Resolve "Duplicate user file" using a table lock
Closes #504 (closed)
What went wrong
There was be an edge case, and the happened a couple of times in production, where a user somehow uploads the same file simultaneous. If the backend has multiple workers, it could happen that those upload requests are processed by two different workers. That could result in that the same file is uploaded twice, and would result in a duplicate entry. Because it is expected that the user file with the same hash and original name only has one entry in the core_userfile
table, it could go wrong in some places. This was for me, the only way to replicate the problem.
The fix
We acquire a SHARE UPDATE EXCLUSIVE
lock just before the user file is created. This will prevent the other worker from inserting a new entry. The lock ends when the transaction is committed. During the lock, it is possible to fetch all the other entries in the table. So it does not block user file related operations.
How tot test
Checkout the develop
branch, replace the upload_user_file
method with the code below. This introduces two sleep moments before the check if the user file already exists and during the rendering of the thumbnails. Now start the development backend server with multiple workers gunicorn --workers=5 -b 0.0.0.0:8000 -k uvicorn.workers.UvicornWorker baserow.config.asgi:application
. When everything runs you can open two browser windows, and try to upload the same not existing file simultaneously. When both uploads finished, you will see that two entries of the same file have been created in the core_userfile
table. If you checkout the branch related to this merge request, add two sleeps in the same position and you will see that you upload the same not existing file simultaneously again, that it will create just one entry.

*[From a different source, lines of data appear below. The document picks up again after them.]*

/-- **Gompf's framed row move `X^σ_B ≅ X^{τ·σ}_{Δ B}`, from the fishtail regluing of `X^σ_B`.**
If `X = gompfSphere B β` is an open gluing of `X` minus the fibre sliver and of the half second
cylinder along `rowRel B β` (which is what the fishtail neighbourhood and Lemma 2.2 of Gompf's
proof of Theorem 2.1 provide: "`X^ε_φ` is unchanged if we cut along this face and reglue by the
given Dehn twist"), then `gompfSphere B β ≃ₘ gompfSphere (Δ B) (β.deltaLeft 1)` — the hypothesis
`h1` of `gompf2010_framedTwist_of_one` for `(B, β)`. Proof: the surgered `CSTorus (Δ B)` along the
transported tube is an open gluing along the same relation
(`IsOpenGluingWith.sliver_reglue_surgered_opens`), so the two are diffeomorphic by uniqueness of
open gluings; the transported tube is Gompf's tube of `Δ B` framed by `β₁ = Δ_μ β` with another
radius (`transport_secNbhd_of_ne_ptA/B`, `nonempty_diffeomorph_gompfSphere_of_gompfForm`); and
`[β₁] = [β.deltaLeft 1]` (`deltaTwistPath_homotopic_deltaLeft_one`, W). [cite: GompfAGT2010, Thm 2.1 and §4 ¶3 (X^{τ·σ}_B = X^σ_A for B = Δ A)] -/
theorem nonempty_diffeomorph_gompfSphere_deltaLeft_one_of_reglue
    (hX : ∃ (eU : ↥((sectionCircleNbhd B β).localOpens (rowOpens B β)) → gompfSphere B β)
        (eV : ↥halfCylTwo → gompfSphere B β),
      IsOpenGluingWith (𝓡 4) (ModelWithCorners.prod 𝓣 𝓘(ℝ, ℝ)) (𝓡 4) (rowRel B β) eU eV) :
    Nonempty (gompfSphere B β ≃ₘ⟮𝓡 4, 𝓡 4⟯ gompfSphere (gompfDelta ^ (1 : ℤ) * B) (β.deltaLeft 1)) := by
  have hS : IsClosed (rowSupport B β) := isClosed_farSupport _
  have hgS : ∀ y ∉ rowSupport B β, rowDehn B β y = y := fun y hy ↦ farDehn_eq_self _ _ hy
  obtain ⟨Θ, hΘA, hΘB⟩ := (isOpenGluingWith_csTorus B).exists_sliverDiffeomorph (rowDehn B β)
    (isOpenGluingWith_csTorus_rowDehn B β) hS hgS (isClosed_image_rowSliver B β)
    (isClosed_image_rowSliver' B β)
  have hνU := sectionCircleNbhd_mem_rowOpens B β
  obtain ⟨Ψ, hΨl, hΨr⟩ := CircleNbhd.exists_diffeomorph_localOpens (sectionCircleNbhd B β)
    (transportedTube B β Θ hΘA hΘB) Θ hνU (fun q ↦ rfl)
  have hB2 := (isOpenGluingWith_csTorus B).sliver_reglue_surgered_opens (rowDehn B β)
    (isOpenGluingWith_csTorus_rowDehn B β) (isClosed_image_rowSliver B β)
    (isClosed_image_rowSliver' B β) Θ hΘA hΘB (sectionCircleNbhd B β)
    (transportedTube B β Θ hΘA hΘB) hνU (fun q ↦ rfl) Ψ hΨl hΨr halfCylTwo
    (fibreSliver_rowSupport_subset B β) (fun b hb ↦ rowCylB_not_mem_range_sectionCircle B β hb)
  have hB2' : IsOpenGluingWith (𝓡 4) (ModelWithCorners.prod 𝓣 𝓘(ℝ, ℝ)) (𝓡 4) (rowRel B β)
      (fun x ↦ (Ψ x : (transportedTube B β Θ hΘA hΘB).Surgered))
      ((transportedTube B β Θ hΘA hΘB).glueData.inl ∘
        opensToComplement (transportedTube B β Θ hΘA hΘB) (rowCylB B β) halfCylTwo
          fun b hb ↦ rowCylB_not_mem_range_sectionCircle B β hb) := hB2
  obtain ⟨eU, eV, hXw⟩ := hX
  obtain ⟨e₁, -, -⟩ := hXw.exists_diffeomorph_apply_eq hB2'
  have e₂ := nonempty_diffeomorph_gompfSphere_of_gompfForm (deltaTwistPath β) (twistRadius_pos B β)
    (transportedTube B β Θ hΘA hΘB)
    (fun u hu w ↦ transport_secNbhd_of_ne_ptA B β Θ hΘA hu w)
    (fun u hu w ↦ transport_secNbhd_of_ne_ptB B β Θ hΘB hu w)
  have e₃ := gompf2010_straightening_invariance_holds _ _ _ (deltaTwistPath_homotopic_deltaLeft_one β)
  exact nonempty_diffeomorph_trans ⟨e₁⟩ (nonempty_diffeomorph_trans e₂ e₃)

def upload_user_file(self, user, file_name, stream, storage=None):
"""
Saves the provided uploaded file in the provided storage. If no storage is
provided the default_storage will be used. An entry into the user file table
is also created.
:param user: The user on whose behalf the file is uploaded.
:type user: User
:param file_name: The provided file name when the file was uploaded.
:type file_name: str
:param stream: An IO stream containing the uploaded file.
:type stream: IOBase
:param storage: The storage where the file must be saved to.
:type storage: Storage
:raises InvalidFileStreamError: If the provided stream is invalid.
:raises FileSizeToLargeError: If the provided content is too large.
:return: The newly created user file.
:rtype: UserFile
"""
if not hasattr(stream, "read"):
raise InvalidFileStreamError("The provided stream is not readable.")
size = stream_size(stream)
if size > settings.USER_FILE_SIZE_LIMIT:
raise FileSizeTooLargeError(
settings.USER_FILE_SIZE_LIMIT, "The provided file is too large."
)
storage = storage or default_storage
hash = sha256_hash(stream)
file_name = truncate_middle(file_name, 64)
from time import sleep
sleep(5)
existing_user_file = UserFile.objects.filter(
original_name=file_name, sha256_hash=hash
).first()
if existing_user_file:
return existing_user_file
extension = pathlib.Path(file_name).suffix[1:].lower()
mime_type = mimetypes.guess_type(file_name)[0] or ""
unique = self.generate_unique(hash, extension)
# By default the provided file is not an image.
image = None
is_image = False
image_width = None
image_height = None
# Try to open the image with Pillow. If that succeeds we know the file is an
# image.
try:
image = Image.open(stream)
is_image = True
image_width = image.width
image_height = image.height
except IOError:
pass
user_file = UserFile.objects.create(
original_name=file_name,
original_extension=extension,
size=size,
mime_type=mime_type,
unique=unique,
uploaded_by=user,
sha256_hash=hash,
is_image=is_image,
image_width=image_width,
image_height=image_height,
)
from time import sleep
sleep(5)
# If the uploaded file is an image we need to generate the configurable
# thumbnails for it. We want to generate them before the file is saved to the
# storage because some storages close the stream after saving.
if image:
self.generate_and_save_image_thumbnails(image, user_file, storage=storage)
# When all the thumbnails have been generated, the image can be deleted
# from memory.
del image
# Save the file to the storage.
full_path = self.user_file_path(user_file)
storage.save(full_path, stream)
# Close the stream because we don't need it anymore.
stream.close()
return user_file
Feedback
All feedback or ideas are welcome here. If you think this could have impact on other operations, then I would love to hear about it.